WORK REQUEST: Below are several entries. Transcribe exactly those lines that fall from the one with "a cross Γ-isomorphism" through the one with "Def. 3.15] -/", end lines included.

══ DATA SHOWN ══

/-- The transport of `∑ qᵢ • xᵢ` is `∑ qᵢ • x'ᵢ`. [folklore] -/
theorem IsGammaIsoTw₂.transport_sum_smul (h : IsGammaIsoTw₂ σ x x') (q : Fin N → ℚ) :
    h.transport (∑ i, q i • x i) = ∑ i, q i • x' i := by
  have hxi : ∀ i, x i ∈ K₁ ⊔ Submodule.span ℚ (range x) := fun i =>
    Submodule.mem_sup_right (Submodule.subset_span (mem_range_self i))
  have hsum : ∀ s : Finset (Fin N), (∑ i ∈ s, q i • x i) ∈ K₁ ⊔ Submodule.span ℚ (range x) :=
    fun s => Submodule.sum_mem _ fun i _ => Submodule.smul_mem _ _ (hxi i)
  induction (Finset.univ : Finset (Fin N)) using Finset.induction_on with
  | empty =>
    rw [Finset.sum_empty, Finset.sum_empty, h.transport_of_mem (zero_mem K₁)]
    have : (⟨(0 : F₁), mem_fieldOf_of_mem (zero_mem K₁)⟩ : fieldOf K₁) = 0 := Subtype.ext rfl
    rw [this, map_zero]; rfl
  | insert i s hi ih =>
    rw [Finset.sum_insert hi, Finset.sum_insert hi,
      h.transport_add (Submodule.smul_mem _ _ (hxi i)) (hsum s), ih,
      h.transport_smul (q i) (hxi i), h.transport_apply]

/-- The transport of `κ + ∑ qᵢ • xᵢ` (`κ ∈ K₁`) is `σ κ + ∑ qᵢ • x'ᵢ`. [folklore] -/
theorem IsGammaIsoTw₂.transport_add_sum_smul (h : IsGammaIsoTw₂ σ x x') {κ : F₁} (hκ : κ ∈ K₁)
    (q : Fin N → ℚ) :
    h.transport (κ + ∑ i, q i • x i) = σ ⟨κ, mem_fieldOf_of_mem hκ⟩ + ∑ i, q i • x' i := by
  have hxi : ∀ i, x i ∈ K₁ ⊔ Submodule.span ℚ (range x) := fun i =>
    Submodule.mem_sup_right (Submodule.subset_span (mem_range_self i))
  have hsum : (∑ i, q i • x i) ∈ K₁ ⊔ Submodule.span ℚ (range x) :=
    Submodule.sum_mem _ fun i _ => Submodule.smul_mem _ _ (hxi i)
  rw [h.transport_add (Submodule.mem_sup_left hκ) hsum, h.transport_of_mem hκ, h.transport_sum_smul]

/-! ### Transfer along re-basings -/

/-- **Transfer of a cross Γ-isomorphism to a tuple from `K₁ + ℚx`.** If `x ↦ x'` is a
Γ-isomorphism over `σ` (an isomorphism of base Γ-fields) and `y` is a finite tuple from
`K₁ + ℚx`, then `y ↦ θ(y)` is a Γ-isomorphism over `σ`. [cite: BaysKirby2018ANT, Def. 3.10, Def. 3.15] -/
theorem IsGammaIsoTw₂.transfer (h : IsGammaIsoTw₂ σ x x') (hσ : IsEBaseIso₂ K₁ K₂ σ) {m : ℕ}
    {y : Fin m → F₁} (hy : ∀ j, y j ∈ K₁ ⊔ Submodule.span ℚ (range x)) :
    IsGammaIsoTw₂ σ y (fun j => h.transport (y j)) := by
  classical
  set Ey := IntermediateField.adjoin (fieldOf K₁) (allGens y) with hEy
  set Ex := IntermediateField.adjoin (fieldOf K₁) (allGens x) with hEx
  set Ex' := IntermediateField.adjoin (fieldOf K₂) (allGens x') with hEx'
  have hle : Ey ≤ Ex := adjoinField_allGens_le_of_forall_mem hy
  let θ : Ey →+* F₂ :=
    ((algebraMap Ex' F₂).comp (h.fieldEquiv : Ex →+* Ex')).comp
      (IntermediateField.inclusion hle : Ey →+* Ex)
  have hθ : ∀ (z : F₁) (hz : z ∈ Ey), θ ⟨z, hz⟩ = (h.fieldEquiv ⟨z, hle hz⟩ : F₂) := fun z hz => rfl
  have hsub := sup_span_le_of_forall_mem hy
  refine isGammaIsoTw₂_of_ringHom θ (fun k => ?_) (fun j => ?_) (fun z hz => ?_)
  · rw [hθ]; exact h.coe_fieldEquiv_algebraMap k
  · rw [hθ, h.coe_fieldEquiv_eq_transport (hy j)]
  · rw [hθ, hθ, h.coe_fieldEquiv_exp hσ (hsub hz), h.coe_fieldEquiv_eq_transport (hsub hz)]

/-- The transported tuple lies in `K₂ + ℚx'`. [folklore] -/
theorem IsGammaIsoTw₂.transport_mem_of_forall_mem (h : IsGammaIsoTw₂ σ x x') (hσ : IsEBaseIso₂ K₁ K₂ σ)
    {m : ℕ} {y : Fin m → F₁} (hy : ∀ j, y j ∈ K₁ ⊔ Submodule.span ℚ (range x)) (j : Fin m) :
    h.transport (y j) ∈ K₂ ⊔ Submodule.span ℚ (range x') :=
  h.transport_mem hσ (hy j)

═══

ANSWER SPACE:
/-- **Transfer of a cross Γ-isomorphism to a tuple from `K₁ + ℚx`.** If `x ↦ x'` is a
Γ-isomorphism over `σ` (an isomorphism of base Γ-fields) and `y` is a finite tuple from
`K₁ + ℚx`, then `y ↦ θ(y)` is a Γ-isomorphism over `σ`. [cite: BaysKirby2018ANT, Def. 3.10, Def. 3.15] -/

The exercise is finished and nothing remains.